Open SwigAtSF opened 11 years ago
Patch (I tested passing wchar_t, but not returning it)
Logged In: YES user_id=14972 Originator: NO
On Linux at least, sizeof(wchar_t) is 4, so U2 will truncate characters outside the BMP. That's better than the current situation, but should this actually be U4?
Logged In: YES user_id=171344 Originator: YES
sizeof(wchar_t) is 4??? That's amazing to me. What a waste of memory. I'll be sure not to call my wide characters "wchar_t" if I get around to coding on Linux.
Unfortunately, U4 doesn't work on Win32; the .NET framework throws an exception with a message saying 'char' can only marshal as U1, U2, I1 or I2.

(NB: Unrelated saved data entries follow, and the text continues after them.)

/-- `A_n = res⁻¹_{n→m}(A_m)`: Greenberg's preimages are compatible with restriction between layers (`h_n = h_m ∘ res_{n→m}`).
[cite: GreenbergLNM1716, §3 pp. 85–86] -/
theorem selmerInftyPreimage_eq_comap_resOfLe {n m : ℕ} (hnm : n ≤ m) :
    W.selmerInftyPreimage κ n = (W.selmerInftyPreimage κ m).comap (W.resOfLe p (κ.layerSubgroup_antitone hnm)) := by
  ext c
  rw [AddSubgroup.mem_comap, mem_selmerInftyPreimage_iff, mem_selmerInftyPreimage_iff, layerToInfty_eq_layerToInfty_resOfLe W κ hnm]

/-- The top of the filtration: `h_n⁻¹(Sel_∞)` is the tree's `selmerInftyPreimage` (definitional; recorded for the reader). [cite: GreenbergLNM1716, §3 p. 85] -/
theorem comap_layerToInfty_selmerInfty_eq (n : ℕ) : (W.selmerInfty κ).comap (W.layerToInfty κ n) = W.selmerInftyPreimage κ n := rfl

/-- **`#A_n = #ker g_n · #Sel_{p^∞}(E/K_n)`** (`ker g_n = A_n/Sel_n` is the tree's `KerG κ n`; Lagrange, `Nat.card`, no finiteness).
[cite: GreenbergLNM1716, §3 p. 90, §4 Lemma 4.3] -/
theorem natCard_selmerInftyPreimage_eq_mul (n : ℕ) :
    Nat.card (W.selmerInftyPreimage κ n) = Nat.card (W.KerG κ n) * Nat.card (W.selmerLayer κ n) := by
  rw [AddSubgroup.card_eq_card_quotient_mul_card_addSubgroup ((W.selmerLayer κ n).addSubgroupOf (W.selmerInftyPreimage κ n))]
  congr 1
  exact Nat.card_congr (AddSubgroup.addSubgroupOfEquivOfLe (W.selmerLayer_le_selmerInftyPreimage κ n)).toEquiv

/-- `[A_n : Sel_n] = #ker g_n` (the tree's `KerG κ n` IS the quotient `A_n / Sel_n`; definitional). [cite: GreenbergLNM1716, §3 p. 90] -/
theorem relIndex_selmerLayer_selmerInftyPreimage (n : ℕ) :
    (W.selmerLayer κ n).relIndex (W.selmerInftyPreimage κ n) = Nat.card (W.KerG κ n) := rfl

/-- ★★★ **`[Sel♯⁽ᵐ⁾_n : Sel_n] ∣ #ker g_n`**: the index of the honest Selmer group in the `K_m`-relaxed one DIVIDES the order of Greenberg's control kernel at
level `n` (`Sel_n ≤ Sel♯⁽ᵐ⁾_n ≤ A_n` and `[A_n : Sel_n] = [A_n : Sel♯]·[Sel♯ : Sel_n]`). No hypothesis. [cite: GreenbergLNM1716, §3 pp. 85–90] -/
theorem relIndex_selmerLayer_comap_dvd_natCard_kerG {n m : ℕ} (hnm : n ≤ m) :
    (W.selmerLayer κ n).relIndex ((W.selmerLayer κ m).comap (W.resOfLe p (κ.layerSubgroup_antitone hnm))) ∣ Nat.card (W.KerG κ n) := by
  rw [← relIndex_selmerLayer_selmerInftyPreimage W κ n]
  exact Dvd.intro _ (AddSubgroup.relIndex_mul_relIndex _ _ _ (selmerLayer_le_comap_resOfLe W κ hnm)
    (comap_resOfLe_selmerLayer_le_selmerInftyPreimage W κ hnm))

/-- ★★ `#Sel♯⁽ᵐ⁾_n = #Sel_n · [Sel♯⁽ᵐ⁾_n : Sel_n]`. [folklore] -/
theorem natCard_comap_resOfLe_selmerLayer_eq_mul {n m : ℕ} (hnm : n ≤ m) :
    Nat.card ((W.selmerLayer κ m).comap (W.resOfLe p (κ.layerSubgroup_antitone hnm))) =
      Nat.card (W.selmerLayer κ n) * (W.selmerLayer κ n).relIndex ((W.selmerLayer κ m).comap (W.resOfLe p (κ.layerSubgroup_antitone hnm))) :=
  natCard_eq_natCard_mul_relIndex (selmerLayer_le_comap_resOfLe W κ hnm)

/-- ★★★ **`#Sel_{p^∞}(E/K_n) ∣ #Sel♯⁽ᵐ⁾_n ∣ #Sel_{p^∞}(E/K_n) · #ker g_n`** — the `K_m`-relaxed Selmer group at level `n` exceeds the honest one by a factor dividing
Greenberg's control kernel (as `Nat.card`s; no finiteness, reduction, ordinarity or cyclotomicity hypothesis). [cite: GreenbergLNM1716, §3 pp. 85–90, §4 Lemma 4.3] -/
theorem natCard_comap_resOfLe_selmerLayer_dvd {n m : ℕ} (hnm : n ≤ m) :
    Nat.card (W.selmerLayer κ n) ∣ Nat.card ((W.selmerLayer κ m).comap (W.resOfLe p (κ.layerSubgroup_antitone hnm))) ∧
      Nat.card ((W.selmerLayer κ m).comap (W.resOfLe p (κ.layerSubgroup_antitone hnm))) ∣ Nat.card (W.selmerLayer κ n) * Nat.card (W.KerG κ n) := by
  refine ⟨AddSubgroup.card_dvd_of_le (selmerLayer_le_comap_resOfLe W κ hnm), ?_⟩
  rw [mul_comm, ← natCard_selmerInftyPreimage_eq_mul W κ n]
  exact AddSubgroup.card_dvd_of_le (comap_resOfLe_selmerLayer_le_selmerInftyPreimage W κ hnm)

/-- ★★ **`[A_n : Sel♯⁽ᵐ⁾_n] ∣ #ker g_m`**: the quotient of Greenberg's preimage by the RELAXED group embeds into `ker g_m = A_m/Sel_m` under `res_{n→m}`
(`A_n = res⁻¹(A_m)`, `Sel♯⁽ᵐ⁾_n = res⁻¹(Sel_m)`: the kernel of `A_n → A_m/Sel_m` is exactly `Sel♯⁽ᵐ⁾_n`). [cite: GreenbergLNM1716, §3 pp. 85–90] -/
theorem relIndex_comap_selmerInftyPreimage_dvd_natCard_kerG {n m : ℕ} (hnm : n ≤ m) :
    ((W.selmerLayer κ m).comap (W.resOfLe p (κ.layerSubgroup_antitone hnm))).relIndex (W.selmerInftyPreimage κ n) ∣ Nat.card (W.KerG κ m) := by
  have hA : ∀ y : W.selmerInftyPreimage κ n, W.resOfLe p (κ.layerSubgroup_antitone hnm) y ∈ W.selmerInftyPreimage κ m := fun y ↦
    AddSubgroup.mem_comap.mp ((selmerInftyPreimage_eq_comap_resOfLe W κ hnm).le y.2)
  let ψ : W.selmerInftyPreimage κ n →+ W.selmerInftyPreimage κ m :=
    ((W.resOfLe p (κ.layerSubgroup_antitone hnm)).comp (W.selmerInftyPreimage κ n).subtype).codRestrict (W.selmerInftyPreimage κ m) fun y ↦ hA y
  let φ : W.selmerInftyPreimage κ n →+ W.KerG κ m := (QuotientAddGroup.mk' _).comp ψ
  have hker : φ.ker = ((W.selmerLayer κ m).comap (W.resOfLe p (κ.layerSubgroup_antitone hnm))).addSubgroupOf (W.selmerInftyPreimage κ n) := by
    ext y
    rw [AddMonoidHom.mem_ker, AddSubgroup.mem_addSubgroupOf, AddSubgroup.mem_comap, AddMonoidHom.comp_apply, QuotientAddGroup.mk'_apply,
      QuotientAddGroup.eq_zero_iff, AddSubgroup.mem_addSubgroupOf]
    rfl
  have h := index_ker_dvd_natCard φ
  rw [hker] at h
  exact h

/-- ★★ THE TWO-SIDED FORM: **`#ker g_n = [Sel♯⁽ᵐ⁾_n : Sel_n] · [A_n : Sel♯⁽ᵐ⁾_n]`** with the second factor dividing `#ker g_m` — the layer-relaxation defect is the
part of Greenberg's `ker g_n` that dies in `ker g_m`. [cite: GreenbergLNM1716, §3 pp. 85–90] -/
theorem natCard_kerG_eq_relIndex_mul_relIndex {n m : ℕ} (hnm : n ≤ m) :
    Nat.card (W.KerG κ n) =
      (W.selmerLayer κ n).relIndex ((W.selmerLayer κ m).comap (W.resOfLe p (κ.layerSubgroup_antitone hnm))) *
        ((W.selmerLayer κ m).comap (W.resOfLe p (κ.layerSubgroup_antitone hnm))).relIndex (W.selmerInftyPreimage κ n) := by
  rw [← relIndex_selmerLayer_selmerInftyPreimage W κ n]
  exact (AddSubgroup.relIndex_mul_relIndex _ _ _ (selmerLayer_le_comap_resOfLe W κ hnm) (comap_resOfLe_selmerLayer_le_selmerInftyPreimage W κ hnm)).symm

/-- ★★ **`#ker g_n ∣ [Sel♯⁽ᵐ⁾_n : Sel_n] · #ker g_m`**: up to what survives to level `m`, Greenberg's kernel at level `n` IS the relaxation defect.
[cite: GreenbergLNM1716, §3 pp. 85–90] -/
theorem natCard_kerG_dvd_relIndex_mul_natCard_kerG {n m : ℕ} (hnm : n ≤ m) :
    Nat.card (W.KerG κ n) ∣
      (W.selmerLayer κ n).relIndex ((W.selmerLayer κ m).comap (W.resOfLe p (κ.layerSubgroup_antitone hnm))) * Nat.card (W.KerG κ m) := by
  rw [natCard_kerG_eq_relIndex_mul_relIndex W κ hnm]
  exact mul_dvd_mul_left _ (relIndex_comap_selmerInftyPreimage_dvd_natCard_kerG W κ hnm)

end Preimage

/-! ## §2 The local form of the relaxed condition: the defect lives at the non-split finite places -/

section Local

variable {K : Type u} [Field K] [NumberField K] (W : WeierstrassCurve K) {p : ℕ} [hp : Fact p.Prime] (κ : ZpExtension K p)

omit [NumberField K] in
/-- `Gal(K̄_E/E·K_m) ≤ Gal(K̄_E/E·K_n)` for `n ≤ m`: the local subgroups of the layers are nested. [cite: GreenbergLNM1716, §3 p. 86] -/
theorem localSubgroup_layer_antitone (E : Type u) [Field E] [Algebra K E] {n m : ℕ} (hnm : n ≤ m) :
    localSubgroup (κ.layerSubgroup m) E ≤ localSubgroup (κ.layerSubgroup n) E :=
  Subgroup.comap_mono (κ.layerSubgroup_antitone hnm)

Logged In: YES user_id=171344 Originator: YES
Here's an idea: perhaps wchar_t should be marshalled as a plain int in the PINVOKE class, and the two wrappers can convert between char and wchar_t on each end.
Logged In: YES user_id=14972 Originator: NO
A 32 bit type is the narrowest available integer type which can hold the full Unicode range, so I guess that's why it was chosen. Unicode as wide characters inevitably is wasteful if you don't actually use that range. Restricting to the BMP and using a 16 bit type is wasteful if you only have English text. If you only want upper case letters and 6 other characters, you only need 5 bits, so 8 bits per character is wasteful!
Anyway, using a plain int sounds reasonable to me, but I don't really know the innards of C# - William's your man for that.
Logged In: YES user_id=171344 Originator: YES
Unicode as 32-bit ints is inevitably wasteful even if you use the full Unicode range, which is only 20 bits. Further, AFAIK all "living language" characters fit in 16 bits. If wchar_t were only used to represent single characters it would be fine, but for strings (wstring) it's very wasteful. I guess it's better to use std::basic_string
rather than std::wstring, although on Windows wchar_t may be better because a debugger understands that it represents characters. As for whether to use 16-bit or 8-bit strings, it's a no-win situation. UTF-8 is inefficient for representing languages like Chinese, while UTF-16 is inefficient for European languages. And the minimum addressing boundary of our computers is 8 bits, so I'm afraid 5-bit character strings are out :P
Logged In: YES user_id=242951 Originator: NO
A test case demonstrating the fix would be appreciated before submitting the patch.